Yoldur, yordamdır... Aramaktır, bulmaktır.

Gönlü açmaktır. Bilmediğimizi bilmektir. İnsan olmaktır. Kulluğu hatırlamaktır. Kötülükten uzaklaşmayı ilan etmektir. Konuşmayı öğrenmektir. Ya da istemeyi bilmektir. Ve ya nasıl isteneceğinin yolunu aramaktır.

Kendimizi kandırmaktan vazgeçmektir. Yalanı bilmek ve söylememektir.

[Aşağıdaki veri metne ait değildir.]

/-- **CM, `2` INERT in the CM field, `j ≠ 0`: `ρ̄_{E,2}` onto ⟺ `j ≠ 54000`** (the inert
discriminants are `−3, −11, −19, −43, −67, −163`, tree `cmInert_two_iff_of_hasCM`; of the inert
`j ≠ 0` only `54000` carries a rational `2`-torsion point). [cite: DokchitserDokchitserMathZ2012, Theorem (1)]
[cite: SilvermanAEC2009, App. A §3] -/
theorem hasSurjectiveModNGaloisRep_two_iff_of_cmInert_two_of_j_ne_zero (hCM : W.HasCM)
    (hin : CMInert W 2) (hj0 : W.j ≠ 0) : W.HasSurjectiveModNGaloisRep 2 ↔ W.j ≠ 54000 := by
  rw [hasSurjectiveModNGaloisRep_two_iff_of_hasCM_of_j_ne_zero W hCM hj0]
  have hd := (cmInert_two_iff_of_hasCM hCM).mp hin
  constructor
  · exact fun h h54 ↦ h (Or.inr (Or.inr (Or.inr h54)))
  · rintro h54 (h | h | h | h)
    · rcases hd with hd | hd | hd | hd | hd | hd <;> rw [hd] at h <;> norm_num at h
    · rcases hd with hd | hd | hd | hd | hd | hd <;> rw [hd] at h <;> norm_num at h
    · rcases hd with hd | hd | hd | hd | hd | hd <;> rw [hd] at h <;> norm_num at h
    · exact h54 h

/-- **The image binder of `H₂` on the whole inert slice.** For a CM curve with `2` inert in the CM
field: `ρ̄_{E,2}` onto ⟺ `j ≠ 54000` ∧ (`j = 0` → `2c₆ ∉ ℚ³`) — i.e. onto exactly for the five odd
inert fields (`j ∈ {−32768, −884736, −884736000, −147197952000, −262537412640768000}`),
`j = −12288000`, and the `j = 0` twists `y² = x³ + B` with `B ∉ ℚ³`.
[cite: DokchitserDokchitserMathZ2012, Theorem (1)] [cite: SilvermanAEC2009, III §1 and App. A §3] -/
theorem hasSurjectiveModNGaloisRep_two_iff_of_cmInert_two (hCM : W.HasCM) (hin : CMInert W 2) :
    W.HasSurjectiveModNGaloisRep 2 ↔ W.j ≠ 54000 ∧ (W.j = 0 → ¬ ∃ t : ℚ, t ^ 3 = 2 * W.c₆) := by
  by_cases hj0 : W.j = 0
  · rw [hasSurjectiveModNGaloisRep_two_iff_of_j_eq_zero W hj0, hj0]
    norm_num
  · rw [hasSurjectiveModNGaloisRep_two_iff_of_cmInert_two_of_j_ne_zero W hCM hin hj0]
    simp [hj0]

end Summit.BirchSwinnertonDyer.Rank1Residual.P2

Dua, bize insan olduğumuz gerçeğini hatırlatmaktır. Ve bu aylarda çokça edilmesi gerekendir. Kabul olması ancak samimiyetinizle doğru orantılıdır. Kalpten ya da dilden... Farkı bilen takdiri yapandır...

HARBİDEN

Gaziantepspor için çanlar çok uzun zamandan beri çalıyor da, kulaklar sağır, gözler kör ve kalpler mühürlü ise bunu kimse duymaz, görmez ve hissetmez. Çöküş çok önce başladı ve devam ediyor. Günübirlik başarılar ancak sizi kümede tutar. Galipsiniz ama bu yolda mağlupsunuz. Alt yapı felaket, para yok, güven yok, şehir yok, taraftar yok, sinerji yok ama siz hala varsınız!!!

Artık iyi niyet aramak safdillik olur. Sokaktaki insan şunu düşünüyor; ''Bu takımı düşürecekler, öyle teslim edecekler. Ya da borcun batağın içine saplayıp bırakacaklar...''

Öyle ya sevgili Gaziantepliler; Tohumuna para mı saydınız?